First time I heard of this approach was when taking a tour of the Remote Sensing lab at Purdue. These guys were taking pictures of the Earth with wavelength-of-light specific sensors at different wavelengths. They were using these to figure out how many acres of what crops were being planted, if the crops were infected with something, and other socially/scientific ways of predicting what the crop tonnages of what would be that year. So, they were running something very like a neural net (except that it was actually FORTRAN image processing, back in the day, and a run took
hours) for this detection.
The fun part was the previous users of the software systems had been looking for airplanes. And the crop-types were looking at the output of a run and saw Yea Many Acres of Corn, Yea many Acres of Wheat, Yea Many Acres of Soybeans, ... and three airplanes. They went back to these shot-from-space 50 mile by 50 mile images in Impossible Resolution and, yeah - there were three airplanes flying by at different locations and altitudes. The researchers thought it was pretty amusing.
And now we get into the engineering aspects of all this. Digital computers work on steps, one step at a time. (There might be multiple cores, but, still.) They can go ridiculously fast - but it's still one step at a time.
Analog computers (at least, the old, traditional types, which may or may not be electronic) aren't like that. They have continuous inputs and, critically, continuous outputs. Change an input? The output changes nearly immediately. Yeah, there are propagation delays (gear lash on Norden Bombsights, transistor propagation delays with capacitance), but these are
small.
A single cell in a Neural Network is designed to real-time multiply and add up a bunch of inputs, all at once.
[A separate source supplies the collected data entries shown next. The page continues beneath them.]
import Summits.AtomisticToContinuum.Crystallization.Theses.PalmUnimodularRigidity
import Summits.AtomisticToContinuum.Crystallization.Theorems.MinimiserShells.Negative.LoadBearing
import Summits.AtomisticToContinuum.Crystallization.Theorems.MinimiserShells.Negative.Rootedness
import Literature.Probability.Process.PointStationaryLaw
import Literature.MathematicalPhysics.StatisticalMechanics.RootEnergy
import Literature.MathematicalPhysics.StatisticalMechanics.MuGSC
import Summits.AtomisticToContinuum.Crystallization.Theorems.PalmUnimodularRigidityMinimiserShellsEnergyFloorDefs

/-!
# Energy floor `e_uni ≥ e*` (route item 9229 `UnimodularEnergyLowerBound`), part C:
# Lennard-Jones sums over rooted separated sets; the measurable root energy — lemmas

Support file for stub `stub_energyFloor` (S2) of line `equilibrium-in-law-surgery` of crux
`MinimiserShells` (stmt-AtomisticToContinuum-9225), which discharges route item
stmt-AtomisticToContinuum-9229 `UnimodularEnergyLowerBound` ("e_uni ≥ e*": every point-stationary
hard-core probability law on rooted configurations of `ℝ³` has mean root energy `E_P[h] ≥ e*`).

* Sums over a `δ`-separated set `S ∋ 0` of `ℝ³`, as `lintegral`s against `count|S`:
  `∑ ‖z‖⁻⁶ ≤ 250 δ⁻⁶` (`lintegral_inv_norm_pow_six_le`), `∑ V_LJ(‖z‖)⁻ ≤ 250/6 · δ⁻⁶`,
  `∑ V_LJ(‖z‖)⁺ ≤ 250/12 · δ⁻¹²` (from the shell bound `sum_inv_pow_six_le_of_le_dist` and
  `V_LJ ≥ -r⁻⁶/6`, `V_LJ(r) ≤ δ⁻⁶ r⁻⁶/12` for `r ≥ δ`); the generic bound
  `lintegral_count_restrict_le_of_sum_le` and `lintegral_count_restrict_eq_tsum`.
* `rootEnergy'` (of `…EnergyFloorDefs`) is Giry-measurable (`measurable_rootEnergy'`), equals the
  Bochner root energy `½ ∫ V_LJ(‖y‖) dμ` on rooted hard-core configurations
  (`rootEnergy'_eq_of_hc`) and is bounded there (`rootEnergy'_bounds_of_hc`).
-/

noncomputable section

open MeasureTheory Filter
open scoped ENNReal BigOperators Topology

namespace Summit.AtomisticToContinuum.Crystallization.Theorems.PalmUnimodularRigidityMinimiserShells.EnergyFloor

open Literature.Probability.Process (IsRootedHardCore)
open Literature.MathematicalPhysics.StatisticalMechanics (lennardJones lennardJones_zero
  sum_inv_pow_six_le_of_le_dist)
open Summit.AtomisticToContinuum.Crystallization.Theorems.MinimiserShells.Negative.Rootedness
  (countable_of_separated)

/-! ## Lennard-Jones sums over rooted separated sets -/

section Sums

variable {δ : ℝ} {S : Set (EuclideanSpace ℝ (Fin 3))}

/-- `∫⁻ f d(count|S)` is bounded by any uniform bound on the finite partial sums over `S`. -/
theorem lintegral_count_restrict_le_of_sum_le (hS : S.Countable)
    {f : EuclideanSpace ℝ (Fin 3) → ℝ≥0∞} {c : ℝ≥0∞}
    (h : ∀ T : Finset (EuclideanSpace ℝ (Fin 3)), (↑T : Set (EuclideanSpace ℝ (Fin 3))) ⊆ S →
      ∑ z ∈ T, f z ≤ c) :
    ∫⁻ z, f z ∂((Measure.count : Measure (EuclideanSpace ℝ (Fin 3))).restrict S) ≤ c := by
  rw [lintegral_countable _ hS]
  simp only [Measure.count_singleton, mul_one]
  rw [ENNReal.tsum_eq_iSup_sum]
  refine iSup_le fun T' => ?_
  have hsub : (↑(T'.map (Function.Embedding.subtype (· ∈ S))) : Set (EuclideanSpace ℝ (Fin 3))) ⊆ S := by
    intro z hz
    obtain ⟨w, -, rfl⟩ := Finset.mem_map.1 (Finset.mem_coe.1 hz)
    exact w.2
  calc ∑ z ∈ T', f (z : EuclideanSpace ℝ (Fin 3))
      = ∑ z ∈ T'.map (Function.Embedding.subtype (· ∈ S)), f z := by rw [Finset.sum_map]; rfl
    _ ≤ c := h _ hsub

/-- `∫⁻ f d(count|S) = ∑' z : S, f z`. -/
theorem lintegral_count_restrict_eq_tsum (hS : S.Countable) (f : EuclideanSpace ℝ (Fin 3) → ℝ≥0∞) :
    ∫⁻ z, f z ∂((Measure.count : Measure (EuclideanSpace ℝ (Fin 3))).restrict S) = ∑' z : S, f z := by
  rw [lintegral_countable _ hS]
  simp only [Measure.count_singleton, mul_one]

/-- **Shell sum from the root**: for a finite subset `T` of a `δ`-separated set `S ∋ 0`,
`∑_{z ∈ T} ‖z‖⁻⁶ ≤ 250 δ⁻⁶` (the root term is `0⁻⁶ = 0` in Lean). -/
theorem sum_inv_norm_pow_six_le (hδ : 0 < δ) (h0 : (0 : EuclideanSpace ℝ (Fin 3)) ∈ S)
    (hsep : ∀ x ∈ S, ∀ y ∈ S, x ≠ y → δ ≤ dist x y) (T : Finset (EuclideanSpace ℝ (Fin 3)))
    (hT : (↑T : Set (EuclideanSpace ℝ (Fin 3))) ⊆ S) :
    ∑ z ∈ T, ‖z‖⁻¹ ^ 6 ≤ 250 * δ⁻¹ ^ 6 := by
  classical
  rw [← Finset.sum_filter_add_sum_filter_not T (fun z => z ≠ 0)]
  have hzero : ∑ z ∈ T.filter (fun z => ¬ z ≠ 0), ‖z‖⁻¹ ^ 6 = 0 := by
    refine Finset.sum_eq_zero fun z hz => ?_
    have : z = 0 := by simpa using (Finset.mem_filter.1 hz).2
    simp [this]
  rw [hzero, add_zero]
  have h := sum_inv_pow_six_le_of_le_dist (T.filter fun z => z ≠ 0) 0 hδ
    (fun z hz => by
      have hz' := Finset.mem_filter.1 hz
      rw [dist_comm]
      exact hsep z (hT hz'.1) 0 h0 hz'.2)
    (fun z hz w hw hzw => hsep z (hT (Finset.mem_filter.1 hz).1) w (hT (Finset.mem_filter.1 hw).1) hzw)
  simpa [dist_zero_left] using h

/-- `V_LJ(r)⁻ ≤ r⁻⁶/6`. -/
theorem neg_lennardJones_le (r : ℝ) : -lennardJones r ≤ (1 / 6) * r⁻¹ ^ 6 := by
  have : 0 ≤ (1 / 12) * (r⁻¹) ^ 12 := by positivity
  unfold lennardJones
  linarith

/-- `V_LJ(r) ≤ δ⁻⁶ r⁻⁶ / 12` for `r ≥ δ > 0`. -/
theorem lennardJones_le_of_le (hδ : 0 < δ) {r : ℝ} (hr : δ ≤ r) :
    lennardJones r ≤ (1 / 12) * δ⁻¹ ^ 6 * r⁻¹ ^ 6 := by
  have hr0 : 0 < r := hδ.trans_le hr
  have h1 : r⁻¹ ^ 6 ≤ δ⁻¹ ^ 6 :=
    pow_le_pow_left₀ (inv_nonneg.2 hr0.le) ((inv_le_inv₀ hr0 hδ).2 hr) 6
  have h2 : 0 ≤ r⁻¹ ^ 6 := by positivity
  have h3 : (r⁻¹) ^ 12 = (r⁻¹) ^ 6 * (r⁻¹) ^ 6 := by ring
  have h4 : 0 ≤ (1 / 6) * r⁻¹ ^ 6 := by positivity
  unfold lennardJones
  rw [h3]
  nlinarith [mul_le_mul_of_nonneg_right h1 h2]

/-- **`∑_{z ∈ S} ‖z‖⁻⁶ ≤ 250 δ⁻⁶`** for a `δ`-separated `S ∋ 0`, as a `lintegral` against `count|S`. -/
theorem lintegral_inv_norm_pow_six_le (hδ : 0 < δ) (h0 : (0 : EuclideanSpace ℝ (Fin 3)) ∈ S)
    (hsep : ∀ x ∈ S, ∀ y ∈ S, x ≠ y → δ ≤ dist x y) :
    ∫⁻ z, ENNReal.ofReal (‖z‖⁻¹ ^ 6) ∂((Measure.count : Measure (EuclideanSpace ℝ (Fin 3))).restrict S)
      ≤ ENNReal.ofReal (250 * δ⁻¹ ^ 6) := by
  refine lintegral_count_restrict_le_of_sum_le (countable_of_separated hδ hsep) fun T hT => ?_
  rw [← ENNReal.ofReal_sum_of_nonneg fun z _ => by positivity]
  exact ENNReal.ofReal_le_ofReal (sum_inv_norm_pow_six_le hδ h0 hsep T hT)

/-- **Negative-part Lennard-Jones sum from the root**: `∑_{z ∈ S} V_LJ(‖z‖)⁻ ≤ 250/6 · δ⁻⁶`. -/
theorem lintegral_ofReal_neg_lennardJones_le (hδ : 0 < δ) (h0 : (0 : EuclideanSpace ℝ (Fin 3)) ∈ S)
    (hsep : ∀ x ∈ S, ∀ y ∈ S, x ≠ y → δ ≤ dist x y) :
    ∫⁻ z, ENNReal.ofReal (-lennardJones ‖z‖)
      ∂((Measure.count : Measure (EuclideanSpace ℝ (Fin 3))).restrict S)
      ≤ ENNReal.ofReal (250 / 6 * δ⁻¹ ^ 6) := by
  refine lintegral_count_restrict_le_of_sum_le (countable_of_separated hδ hsep) fun T hT => ?_
  calc ∑ z ∈ T, ENNReal.ofReal (-lennardJones ‖z‖)
      ≤ ∑ z ∈ T, ENNReal.ofReal ((1 / 6) * ‖z‖⁻¹ ^ 6) :=
        Finset.sum_le_sum fun z _ => ENNReal.ofReal_le_ofReal (neg_lennardJones_le _)
    _ = ENNReal.ofReal (∑ z ∈ T, (1 / 6) * ‖z‖⁻¹ ^ 6) :=
        (ENNReal.ofReal_sum_of_nonneg fun z _ => by positivity).symm
    _ ≤ ENNReal.ofReal (250 / 6 * δ⁻¹ ^ 6) := by
        apply ENNReal.ofReal_le_ofReal
        rw [← Finset.mul_sum]
        nlinarith [sum_inv_norm_pow_six_le hδ h0 hsep T hT]

/-- **Positive-part Lennard-Jones sum from the root**: `∑_{z ∈ S} V_LJ(‖z‖)⁺ ≤ 250/12 · δ⁻¹²`
(the root term is `V_LJ(0) = 0`). -/
theorem lintegral_ofReal_lennardJones_le (hδ : 0 < δ) (h0 : (0 : EuclideanSpace ℝ (Fin 3)) ∈ S)
    (hsep : ∀ x ∈ S, ∀ y ∈ S, x ≠ y → δ ≤ dist x y) :
    ∫⁻ z, ENNReal.ofReal (lennardJones ‖z‖)
      ∂((Measure.count : Measure (EuclideanSpace ℝ (Fin 3))).restrict S)
      ≤ ENNReal.ofReal (250 / 12 * δ⁻¹ ^ 12) := by
  refine lintegral_count_restrict_le_of_sum_le (countable_of_separated hδ hsep) fun T hT => ?_
  have hpt : ∀ z ∈ T, ENNReal.ofReal (lennardJones ‖z‖) ≤
      ENNReal.ofReal ((1 / 12) * δ⁻¹ ^ 6 * ‖z‖⁻¹ ^ 6) := by
    intro z hz
    by_cases hz0 : z = 0
    · subst hz0
      simp [lennardJones_zero]
    · apply ENNReal.ofReal_le_ofReal
      refine lennardJones_le_of_le hδ ?_
      have := hsep z (hT hz) 0 h0 hz0
      rwa [dist_zero_right] at this
  calc ∑ z ∈ T, ENNReal.ofReal (lennardJones ‖z‖)
      ≤ ∑ z ∈ T, ENNReal.ofReal ((1 / 12) * δ⁻¹ ^ 6 * ‖z‖⁻¹ ^ 6) := Finset.sum_le_sum hpt
    _ = ENNReal.ofReal (∑ z ∈ T, (1 / 12) * δ⁻¹ ^ 6 * ‖z‖⁻¹ ^ 6) :=
        (ENNReal.ofReal_sum_of_nonneg fun z _ => by positivity).symm
    _ ≤ ENNReal.ofReal (250 / 12 * δ⁻¹ ^ 12) := by
        apply ENNReal.ofReal_le_ofReal
        rw [← Finset.mul_sum]
        have h6 : (0 : ℝ) ≤ δ⁻¹ ^ 6 := by positivity
        have h12 : (δ⁻¹ ^ 12 : ℝ) = δ⁻¹ ^ 6 * δ⁻¹ ^ 6 := by ring
        rw [h12]
        nlinarith [sum_inv_norm_pow_six_le hδ h0 hsep T hT,
          mul_le_mul_of_nonneg_left (sum_inv_norm_pow_six_le hδ h0 hsep T hT) h6]

/-- The Lennard-Jones potential is measurable. -/
theorem measurable_lennardJones : Measurable lennardJones := by
  unfold lennardJones
  exact ((measurable_inv.pow_const 12).const_mul _).sub ((measurable_inv.pow_const 6).const_mul _)

/-- `y ↦ V_LJ(‖y‖)⁺` is measurable (as `ofReal`). -/
theorem measurable_ofReal_lennardJones_norm :
    Measurable fun y : EuclideanSpace ℝ (Fin 3) => ENNReal.ofReal (lennardJones ‖y‖) :=
  ENNReal.measurable_ofReal.comp (measurable_lennardJones.comp measurable_norm)

/-- `y ↦ V_LJ(‖y‖)⁻` is measurable (as `ofReal`). -/
theorem measurable_ofReal_neg_lennardJones_norm :
    Measurable fun y : EuclideanSpace ℝ (Fin 3) => ENNReal.ofReal (-lennardJones ‖y‖) :=
  ENNReal.measurable_ofReal.comp (measurable_lennardJones.comp measurable_norm).neg

/-- `y ↦ ‖y‖⁻⁶` is measurable (as `ofReal`). -/
theorem measurable_ofReal_inv_norm_pow_six :
    Measurable fun y : EuclideanSpace ℝ (Fin 3) => ENNReal.ofReal (‖y‖⁻¹ ^ 6) :=
  ENNReal.measurable_ofReal.comp ((measurable_norm.inv).pow_const 6)

end Sums

/-! ## The root energy through positive and negative parts -/

section RootEnergy

variable {δ : ℝ}

/-- `rootEnergy'` is Giry-measurable. -/
theorem measurable_rootEnergy' : Measurable rootEnergy' :=
  ((ENNReal.measurable_toReal.comp (Measure.measurable_lintegral measurable_ofReal_lennardJones_norm)).sub
    (ENNReal.measurable_toReal.comp
      (Measure.measurable_lintegral measurable_ofReal_neg_lennardJones_norm))).div_const 2

/-- A real function whose positive and negative parts have finite `lintegral`s is integrable. -/
theorem integrable_of_lintegral_ofReal_ne_top {α : Type*} [MeasurableSpace α] {μ : Measure α}
    {f : α → ℝ} (hf : Measurable f) (hpos : ∫⁻ x, ENNReal.ofReal (f x) ∂μ ≠ ∞)
    (hneg : ∫⁻ x, ENNReal.ofReal (-f x) ∂μ ≠ ∞) : Integrable f μ := by
  refine ⟨hf.aestronglyMeasurable, ?_⟩
  rw [hasFiniteIntegral_iff_enorm]
  have hle : ∀ x, ‖f x‖ₑ ≤ ENNReal.ofReal (f x) + ENNReal.ofReal (-f x) := by
    intro x
    rw [Real.enorm_eq_ofReal_abs]
    rcases le_total 0 (f x) with h | h
    · rw [abs_of_nonneg h]; exact le_self_add
    · rw [abs_of_nonpos h]; exact le_add_self
  calc ∫⁻ x, ‖f x‖ₑ ∂μ ≤ ∫⁻ x, ENNReal.ofReal (f x) + ENNReal.ofReal (-f x) ∂μ := lintegral_mono hle
    _ = ∫⁻ x, ENNReal.ofReal (f x) ∂μ + ∫⁻ x, ENNReal.ofReal (-f x) ∂μ :=
        lintegral_add_left (ENNReal.measurable_ofReal.comp hf) _
    _ < ∞ := ENNReal.add_lt_top.2 ⟨hpos.lt_top, hneg.lt_top⟩

/-- On rooted hard-core configurations: the positive LJ `lintegral` is finite. -/
theorem lintegral_pos_ne_top_of_hc (hδ : 0 < δ) {μ : Measure (EuclideanSpace ℝ (Fin 3))}
    (h : IsRootedHardCore δ μ) : ∫⁻ y, ENNReal.ofReal (lennardJones ‖y‖) ∂μ ≠ ∞ := by
  obtain ⟨S, h0, hsep, rfl⟩ := h
  exact ((lintegral_ofReal_lennardJones_le hδ h0 hsep).trans_lt ENNReal.ofReal_lt_top).ne

/-- On rooted hard-core configurations: the negative LJ `lintegral` is at most `250/6 · δ⁻⁶`. -/
theorem lintegral_neg_le_of_hc (hδ : 0 < δ) {μ : Measure (EuclideanSpace ℝ (Fin 3))}
    (h : IsRootedHardCore δ μ) :
    ∫⁻ y, ENNReal.ofReal (-lennardJones ‖y‖) ∂μ ≤ ENNReal.ofReal (250 / 6 * δ⁻¹ ^ 6) := by
  obtain ⟨S, h0, hsep, rfl⟩ := h
  exact lintegral_ofReal_neg_lennardJones_le hδ h0 hsep

/-- On rooted hard-core configurations: the positive LJ `lintegral` is at most `250/12 · δ⁻¹²`. -/
theorem lintegral_pos_le_of_hc (hδ : 0 < δ) {μ : Measure (EuclideanSpace ℝ (Fin 3))}
    (h : IsRootedHardCore δ μ) :
    ∫⁻ y, ENNReal.ofReal (lennardJones ‖y‖) ∂μ ≤ ENNReal.ofReal (250 / 12 * δ⁻¹ ^ 12) := by
  obtain ⟨S, h0, hsep, rfl⟩ := h
  exact lintegral_ofReal_lennardJones_le hδ h0 hsep

/-- On rooted hard-core configurations: `∑ ‖z‖⁻⁶ ≤ 250 δ⁻⁶`. -/
theorem lintegral_inv_six_le_of_hc (hδ : 0 < δ)
    {μ : Measure (EuclideanSpace ℝ (Fin 3))} (h : IsRootedHardCore δ μ) :
    ∫⁻ y, ENNReal.ofReal (‖y‖⁻¹ ^ 6) ∂μ ≤ ENNReal.ofReal (250 * δ⁻¹ ^ 6) := by
  obtain ⟨S, h0, hsep, rfl⟩ := h
  exact lintegral_inv_norm_pow_six_le hδ h0 hsep

/-- **`rootEnergy'` is the Bochner root energy on hard-core configurations.** -/
theorem rootEnergy'_eq_of_hc (hδ : 0 < δ) {μ : Measure (EuclideanSpace ℝ (Fin 3))}
    (h : IsRootedHardCore δ μ) : rootEnergy' μ = (∫ y, lennardJones ‖y‖ ∂μ) / 2 := by
  have hint : Integrable (fun y : EuclideanSpace ℝ (Fin 3) => lennardJones ‖y‖) μ :=
    integrable_of_lintegral_ofReal_ne_top (measurable_lennardJones.comp measurable_norm)
      (lintegral_pos_ne_top_of_hc hδ h)
      (((lintegral_neg_le_of_hc hδ h).trans_lt ENNReal.ofReal_lt_top).ne)
  rw [rootEnergy', integral_eq_lintegral_pos_part_sub_lintegral_neg_part hint]

/-- Bounds on `rootEnergy'` over rooted hard-core configurations. -/
theorem rootEnergy'_bounds_of_hc (hδ : 0 < δ) {μ : Measure (EuclideanSpace ℝ (Fin 3))}
    (h : IsRootedHardCore δ μ) :
    -(250 / 12 * δ⁻¹ ^ 6) ≤ rootEnergy' μ ∧ rootEnergy' μ ≤ 250 / 24 * δ⁻¹ ^ 12 := by
  have hp : (∫⁻ y, ENNReal.ofReal (lennardJones ‖y‖) ∂μ).toReal ≤ 250 / 12 * δ⁻¹ ^ 12 :=
    ENNReal.toReal_le_of_le_ofReal (by positivity) (lintegral_pos_le_of_hc hδ h)
  have hn : (∫⁻ y, ENNReal.ofReal (-lennardJones ‖y‖) ∂μ).toReal ≤ 250 / 6 * δ⁻¹ ^ 6 :=
    ENNReal.toReal_le_of_le_ofReal (by positivity) (lintegral_neg_le_of_hc hδ h)
  have hp0 : 0 ≤ (∫⁻ y, ENNReal.ofReal (lennardJones ‖y‖) ∂μ).toReal := ENNReal.toReal_nonneg
  have hn0 : 0 ≤ (∫⁻ y, ENNReal.ofReal (-lennardJones ‖y‖) ∂μ).toReal := ENNReal.toReal_nonneg
  unfold rootEnergy'
  constructor <;> linarith

end RootEnergy

end Summit.AtomisticToContinuum.Crystallization.Theorems.PalmUnimodularRigidityMinimiserShells.EnergyFloor

end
And an overall NN? It's a massively parallel analog computer that can, for example, look at
all the pixels in an image at the same time and come up Giraffe. Or dog.
There's this phrase: "The right tool for the right job." NNs are Really Good at image recognition and much faster than a digital computer trying to do the same thing. Our brains (which, admittedly, aren't
that close to the NN used in Teslas) have Issues with, say, multiplying 18 digit numbers that a digital computer can handle. But they're pretty blasted good at spotting that Lion in the Weeds.
Now, the people at Tesla are the experts at how to use NNs. If they can shape the problem to be solved to something that can be handled by a NN, the advantage is typically in speed.
And I guess that this is the point: V11 and earlier were using the NNs in the computer to identify objects around the car; C++ code or whatever took these objects and such and synthesized a way of driving the car through the real world. The change with V12 is to take that C++ code and swap it out for a NN approach.. and that's where the speedup kicks in.